Early diagnosis of sepsis based on biomarker values has been evaluated. However, there is no ideal marker for this purpose yet.

To evaluate eosinopenia as an early sepsis marker.

A retrospective study, on a 40-bed surgical-medical intensive care unit (ICU). Data from 300 charts of patients consecutively admitted (between January and March 2009) were collected. The patients were classified as negative (no systemic inflammatory response syndrome (SIRS)), SIRS, sepsis, severe sepsis or septic shock, according to the criteria of the American College of Chest Physicians/Society of Critical Care Medicine.

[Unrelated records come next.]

import Summits.CriticalPhenomena.PercolationContinuityZ3.Theorems.PercNearOneGluingNoHeavyLowerTailSahiPair43LinkWalk
import Summits.CriticalPhenomena.PercolationContinuityZ3.Theorems.PercNearOneGluingNoHeavyLowerTailSahiPair43LinkNodePrelim

/-!
# `NoHeavyLowerTail` (crux stmt-CriticalPhenomena-4575), Sahi programme: the cell `(4,3)` — **link, the node of a pair**: a pair of
# up-sets satisfying `PairCond`, in symmetry normal form, is one of the colourings examined by the checker

Support file (Sahi cell `prim-sahi`, seat `prim-sahi-typer` gen 32; `--supports stmt-CriticalPhenomena-4575`).  Pure proofs; no `sorry`,
standard axioms.

For a pair `(A, B)` with `PairCond A B` let `N = coGen A ∪ coGen B` (nonempty), `l = nodeList N`, `mm = colourCode l (clsA A)`.  Then
* `maskSet_pairA/B`: the two masks pushed for the colouring `mm` of the node `l` represent exactly `A` and `B`;
* `nA_eq`, `p2bad_eq_false`, `pushed_of_pairCond`: the colouring passes both filters (class sizes `|coGen A|, |coGen B| ≤ |Q| ≤
  chainCount(free)`; the minimal-element filter cannot fire by `minMask_sound` + `PairCond.minA/minB`);
* **`inDual_of_node`**: hence, if the chunk containing the node passes, `InDual (yProfile A B)` — for pairs whose node has sorted signature
  and whose lowest code lies in `coGen A` (the general pair is reduced to this case in `…LinkFinal`). [this work]
-/

namespace Summit.CriticalPhenomena.PercolationContinuityZ3.Theorems.SahiGridPattern.Pair43

open Finset SahiGrid3 SahiGridPattern
open scoped BigOperators

section Node

variable {A B : Finset (Pd 4)} (h : PairCond A B)
include h

local notation "PA" => clsA A
local notation "NN" => (coGen A ∪ coGen B)

/-- Bits of the first pushed mask: `p ∈ A`. [this work] -/
theorem testBit_pairA_enc (p : Pd 4) (h0 : (PA) ((nodeList NN).getD 0 0) = true) :
    (pairA (nodeList NN).toArray (colourCode (nodeList NN) PA)).testBit (enc p) = decide (p ∈ A) := by
  unfold pairA
  rw [testBit_compl81, testBit_classDown₁]
  simp only [enc_lt, decide_true, Bool.true_and, List.size_toArray, getD_nodeList_toArray]
  -- the `any` says: `p` lies below a co-generator of `A`
  have key : ((List.range (nodeList NN).length).any fun i =>
      cls (colourCode (nodeList NN) PA) i && (downT.getD ((nodeList NN).getD i 0) 0).testBit (enc p)) = true ↔
      ∃ x ∈ coGen A, p ≤ x := by
    rw [List.any_eq_true]
    have e1 : (∃ i ∈ List.range (nodeList NN).length, (cls (colourCode (nodeList NN) PA) i &&
        (downT.getD ((nodeList NN).getD i 0) 0).testBit (enc p)) = true) ↔
        ∃ i ∈ List.range (nodeList NN).length, ((PA) ((nodeList NN).getD i 0) &&
          (downT.getD ((nodeList NN).getD i 0) 0).testBit (enc p)) = true := by
      refine exists_congr fun i => and_congr_right fun hi => ?_
      rw [cls_colourCode h0 (List.mem_range.1 hi)]
    rw [e1, exists_index_iff (nodeList NN) fun k => ((PA) k && (downT.getD k 0).testBit (enc p)) = true]
    constructor
    · rintro ⟨k, hk, hq⟩
      rw [Bool.and_eq_true, clsA_eq_true] at hq
      obtain ⟨x, hx, rfl⟩ := mem_codes.1 hq.1
      refine ⟨x, hx, ?_⟩
      have := hq.2
      rw [testBit_downT (enc_lt x)] at this
      simp only [enc_lt, decide_true, Bool.true_and] at this
      exact (leC_enc p x).1 this
    · rintro ⟨x, hx, hpx⟩
      refine ⟨enc x, mem_nodeList.2 (enc_mem_codes.2 (mem_union_left _ hx)), ?_⟩
      rw [Bool.and_eq_true, clsA_eq_true, testBit_downT (enc_lt x)]
      exact ⟨enc_mem_codes.2 hx, by simp [enc_lt, (leC_enc p x).2 hpx]⟩
  by_cases hp : p ∈ A
  · have : ¬ ∃ x ∈ coGen A, p ≤ x := fun hx => (not_mem_iff_exists_coGen h.upA p).2 hx hp
    rw [← key] at this
    simp only [hp, decide_true]
    cases hb : ((List.range (nodeList NN).length).any fun i =>
      cls (colourCode (nodeList NN) PA) i && (downT.getD ((nodeList NN).getD i 0) 0).testBit (enc p))
    · rfl
    · exact absurd hb this
  · have hx := (not_mem_iff_exists_coGen h.upA p).1 hp
    rw [← key] at hx
    rw [hx]; simp [hp]

/-- Bits of the second pushed mask: `p ∈ B`. [this work] -/
theorem testBit_pairB_enc (p : Pd 4) (h0 : (PA) ((nodeList NN).getD 0 0) = true) :
    (pairB (nodeList NN).toArray (colourCode (nodeList NN) PA)).testBit (enc p) = decide (p ∈ B) := by
  unfold pairB
  rw [testBit_compl81, testBit_classDown₂]
  simp only [enc_lt, decide_true, Bool.true_and, List.size_toArray, getD_nodeList_toArray]
  have key : ((List.range (nodeList NN).length).any fun i =>
      !(cls (colourCode (nodeList NN) PA) i) && (downT.getD ((nodeList NN).getD i 0) 0).testBit (enc p)) = true ↔
      ∃ x ∈ coGen B, p ≤ x := by
    rw [List.any_eq_true]
    have e1 : (∃ i ∈ List.range (nodeList NN).length, (!(cls (colourCode (nodeList NN) PA) i) &&
        (downT.getD ((nodeList NN).getD i 0) 0).testBit (enc p)) = true) ↔
        ∃ i ∈ List.range (nodeList NN).length, ((!(PA) ((nodeList NN).getD i 0)) &&
          (downT.getD ((nodeList NN).getD i 0) 0).testBit (enc p)) = true := by
      refine exists_congr fun i => and_congr_right fun hi => ?_
      rw [cls_colourCode h0 (List.mem_range.1 hi)]
    rw [e1, exists_index_iff (nodeList NN) fun k => ((!(PA) k) && (downT.getD k 0).testBit (enc p)) = true]
    constructor
    · rintro ⟨k, hk, hq⟩
      rw [Bool.and_eq_true] at hq
      obtain ⟨x, hxN, rfl⟩ := mem_codes.1 (mem_nodeList.1 hk)
      have hxB : x ∈ coGen B := by
        rcases mem_union.1 hxN with hxA | hxB
        · have := hq.1; rw [Bool.not_eq_true', ← Bool.not_eq_true, clsA_eq_true] at this
          exact absurd (enc_mem_codes.2 hxA) this
        · exact hxB
      refine ⟨x, hxB, ?_⟩
      have := hq.2
      rw [testBit_downT (enc_lt x)] at this
      simp only [enc_lt, decide_true, Bool.true_and] at this
      exact (leC_enc p x).1 this
    · rintro ⟨x, hx, hpx⟩
      refine ⟨enc x, mem_nodeList.2 (enc_mem_codes.2 (mem_union_right _ hx)), ?_⟩
      have hxA : x ∉ coGen A := fun hxA => Finset.disjoint_left.1 (pairCond_disjoint h) hxA hx
      rw [Bool.and_eq_true, testBit_downT (enc_lt x), Bool.not_eq_true', ← Bool.not_eq_true, clsA_eq_true, enc_mem_codes]
      exact ⟨hxA, by simp [enc_lt, (leC_enc p x).2 hpx]⟩
  by_cases hp : p ∈ B
  · have : ¬ ∃ x ∈ coGen B, p ≤ x := fun hx => (not_mem_iff_exists_coGen h.upB p).2 hx hp
    rw [← key] at this
    simp only [hp, decide_true]
    cases hb : ((List.range (nodeList NN).length).any fun i =>
      !(cls (colourCode (nodeList NN) PA) i) && (downT.getD ((nodeList NN).getD i 0) 0).testBit (enc p))
    · rfl
    · exact absurd hb this
  · have hx := (not_mem_iff_exists_coGen h.upB p).1 hp
    rw [← key] at hx
    rw [hx]; simp [hp]

/-- **The first pushed mask represents `A`.** [this work] -/
theorem maskSet_pairA (h0 : (PA) ((nodeList NN).getD 0 0) = true) :
    maskSet (pairA (nodeList NN).toArray (colourCode (nodeList NN) PA)) = A := by
  ext p; unfold maskSet
  rw [mem_filter, testBit_pairA_enc h p h0]; simp

/-- **The second pushed mask represents `B`.** [this work] -/
theorem maskSet_pairB (h0 : (PA) ((nodeList NN).getD 0 0) = true) :
    maskSet (pairB (nodeList NN).toArray (colourCode (nodeList NN) PA)) = B := by
  ext p; unfold maskSet
  rw [mem_filter, testBit_pairB_enc h p h0]; simp

/-! ### The filters pass -/

omit h in
/-- **The first class has `|coGen A|` points.** [this work] -/
theorem nA_eq (hne : (coGen A ∪ coGen B).Nonempty) (h0 : (PA) ((nodeList NN).getD 0 0) = true) :
    nA (nodeList NN).length (colourCode (nodeList NN) PA) = (coGen A).card := by
  unfold nA
  rw [countBelow_eq]
  have e1 : (List.range ((nodeList NN).length - 1)).filter (fun j => (colourCode (nodeList NN) PA).testBit j) =
      (List.range ((nodeList NN).length - 1)).filter fun j => (PA) ((nodeList NN).getD (j + 1) 0) := by
    refine List.filter_congr fun j hj => ?_
    rw [testBit_colourCode]; simp [List.mem_range.1 hj]
  rw [e1]
  -- split off the lowest code, which is in the first class
  have hlen : (nodeList NN).length ≠ 0 := by rw [length_nodeList]; exact Nat.pos_iff_ne_zero.1 (card_pos.2 hne)
  obtain ⟨x, l, hl⟩ : ∃ x l, nodeList NN = x :: l := by
    cases hq : nodeList NN with
    | nil => rw [hq] at hlen; exact absurd rfl hlen
    | cons x l => exact ⟨x, l, rfl⟩
  have hcount : ((nodeList NN).filter PA).length = (coGen A).card := by
    rw [← List.toFinset_card_of_nodup ((nodeList_nodup _).filter _), List.toFinset_filter, nodeList_toFinset, ← card_codes (coGen A)]
    congr 1
    ext k
    rw [mem_filter, clsA_eq_true]
    refine ⟨fun hk => hk.2, fun hk => ⟨?_, hk⟩⟩
    obtain ⟨p, hp, rfl⟩ := mem_codes.1 hk
    exact enc_mem_codes.2 (mem_union_left _ hp)
  rw [← hcount, hl]
  rw [hl] at h0
  have hx : clsA A x = true := h0
  rw [List.filter_cons, if_pos hx]
  simp only [List.length_cons, Nat.add_sub_cancel]
  have e2 : (List.range l.length).filter (fun j => (PA) ((x :: l).getD (j + 1) 0)) =
      (List.range l.length).filter fun j => (PA) (l[j]?.getD 0) := by
    refine List.filter_congr fun j _ => ?_; rfl
  rw [e2, length_filter_range_getD]
  ring

/-- **The minimal-element filter does not fire** on the colouring of a `PairCond` pair. [this work] -/
theorem p2bad_eq_false (h0 : (PA) ((nodeList NN).getD 0 0) = true) :
    p2bad (pairA (nodeList NN).toArray (colourCode (nodeList NN) PA)) (pairB (nodeList NN).toArray (colourCode (nodeList NN) PA))
      (orTab upT (nodeList NN).toArray) = false := by
  by_contra hbad
  rw [Bool.not_eq_false] at hbad
  unfold p2bad at hbad
  rw [bne_iff_ne, ne_eq] at hbad
  obtain ⟨j, hj⟩ := Nat.exists_testBit_of_ne_zero hbad
  rw [Nat.testBit_and, Bool.and_eq_true, testBit_orTab, List.any_eq_true] at hj
  obtain ⟨hj, x, hx, hxj⟩ := hj
  rw [Array.mem_toList_iff, List.mem_toArray] at hx
  obtain ⟨z, hz, rfl⟩ := mem_codes.1 (mem_nodeList.1 hx)
  rw [testBit_upT (enc_lt z), Bool.and_eq_true, decide_eq_true_eq] at hxj
  obtain ⟨p, rfl⟩ := exists_enc_eq hxj.1
  have hzp : z ≤ p := (leC_enc z p).1 hxj.2
  have hrA : Rep (pairA (nodeList NN).toArray (colourCode (nodeList NN) PA)) A := by
    have := rep_maskSet (pairA (nodeList NN).toArray (colourCode (nodeList NN) PA)); rwa [maskSet_pairA h h0] at this
  have hrB : Rep (pairB (nodeList NN).toArray (colourCode (nodeList NN) PA)) B := by
    have := rep_maskSet (pairB (nodeList NN).toArray (colourCode (nodeList NN) PA)); rwa [maskSet_pairB h h0] at this
  rw [Nat.testBit_or, Bool.or_eq_true, Nat.testBit_and, Nat.testBit_and, Bool.and_eq_true, Bool.and_eq_true] at hj
  rcases hj with ⟨hmin, hpB⟩ | ⟨hmin, hpA⟩
  · have hpB' : p ∈ B := by rw [hrB p] at hpB; exact of_decide_eq_true hpB
    exact (h.minA p (minMask_sound h.upA hrA hmin) hpB' z hz).2 hzp
  · have hpA' : p ∈ A := by rw [hrA p] at hpA; exact of_decide_eq_true hpA
    exact (h.minB p (minMask_sound h.upB hrB hmin) hpA' z hz).2 hzp

/-- **Both filters pass** for the colouring of a `PairCond` pair. [this work] -/
theorem pushed_of_pairCond (hne : (coGen A ∪ coGen B).Nonempty) (h0 : (PA) ((nodeList NN).getD 0 0) = true) :
    Pushed (nodeList NN).toArray (chainCount (compl81 (orTab cmpT (nodeList NN).toArray))) (orTab upT (nodeList NN).toArray)
      (colourCode (nodeList NN) PA) := by
  obtain ⟨Q, hQfree, hQanti, hQA, hQB⟩ := h.big
  have hQ := card_le_chainCount hQfree hQanti
  refine ⟨?_, p2bad_eq_false h h0⟩
  rw [List.size_toArray, nA_eq hne h0, length_nodeList, card_union_of_disjoint (pairCond_disjoint h), Nat.add_sub_cancel_left]
  omega

/-- **The node theorem**: if the chunk of the node of `N = coGen A ∪ coGen B` passes, the node has sorted signature and its lowest
code is a co-generator of `A`, then the y-profile of `(A, B)` lies in the dual cone of the up-sets. [this work] -/
theorem inDual_of_node {m r : ℕ} (hc : chunkCheck m r = true) (hne : (coGen A ∪ coGen B).Nonempty)
    (h0 : (nodeList NN).getD 0 0 ∈ codes (coGen A))
    (hsig : sigP 0 NN ≤ sigP 1 NN ∧ sigP 1 NN ≤ sigP 2 NN ∧ sigP 2 NN ≤ sigP 3 NN)
    (hr : ptsHash (nodeList NN).toArray % m = r) : InDual (yProfile A B) := by
  have h0' : (PA) ((nodeList NN).getD 0 0) = true := clsA_eq_true.2 h0
  have hlen : (nodeList NN).length ≠ 0 := by rw [length_nodeList]; exact Nat.pos_iff_ne_zero.1 (card_pos.2 hne)
  have hE : nodeList NN ≠ [] := fun e => hlen (by rw [e]; rfl)
  have hgood := chunkCheck_sound hc hE (adm_nodeList h) (by
      rw [pushList_nil, sigAdd_nodeList, sigAdd_nodeList, sigAdd_nodeList, sigAdd_nodeList]
      exact ⟨hsig.1, hsig.2.1, hsig.2.2, hr⟩)
    (by rw [pushList_nil, List.size_toArray]; exact hlen)
    (mm := colourCode (nodeList NN) PA) (by rw [pushList_nil, List.size_toArray]; exact colourCode_lt _ _)
    (by rw [pushList_nil]; exact pushed_of_pairCond h hne h0')
  rw [pushList_nil] at hgood
  unfold GoodPair at hgood
  rwa [maskSet_pairA h h0', maskSet_pairB h h0'] at hgood

end Node

end Summit.CriticalPhenomena.PercolationContinuityZ3.Theorems.SahiGridPattern.Pair43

Patients who died or were discharged within 24 hours after admission, with previous hematological disease and those whose data were incomplete were excluded from the study. We compared the eosinophil cell count (hematology analyzer ABX Pentra DF 120; Horiba Medical, Montpellier, France) on the day of admission to the ICU between the non-infected group (negative and SIRS) and the infected group (sepsis, severe sepsis and septic shock). The normality of the distribution was tested by the Kolmogorov-Smirnov test and the comparisons were made utilizing the Mann-Whitney test. Statistical analyses were done utilizing SPSS 19 version.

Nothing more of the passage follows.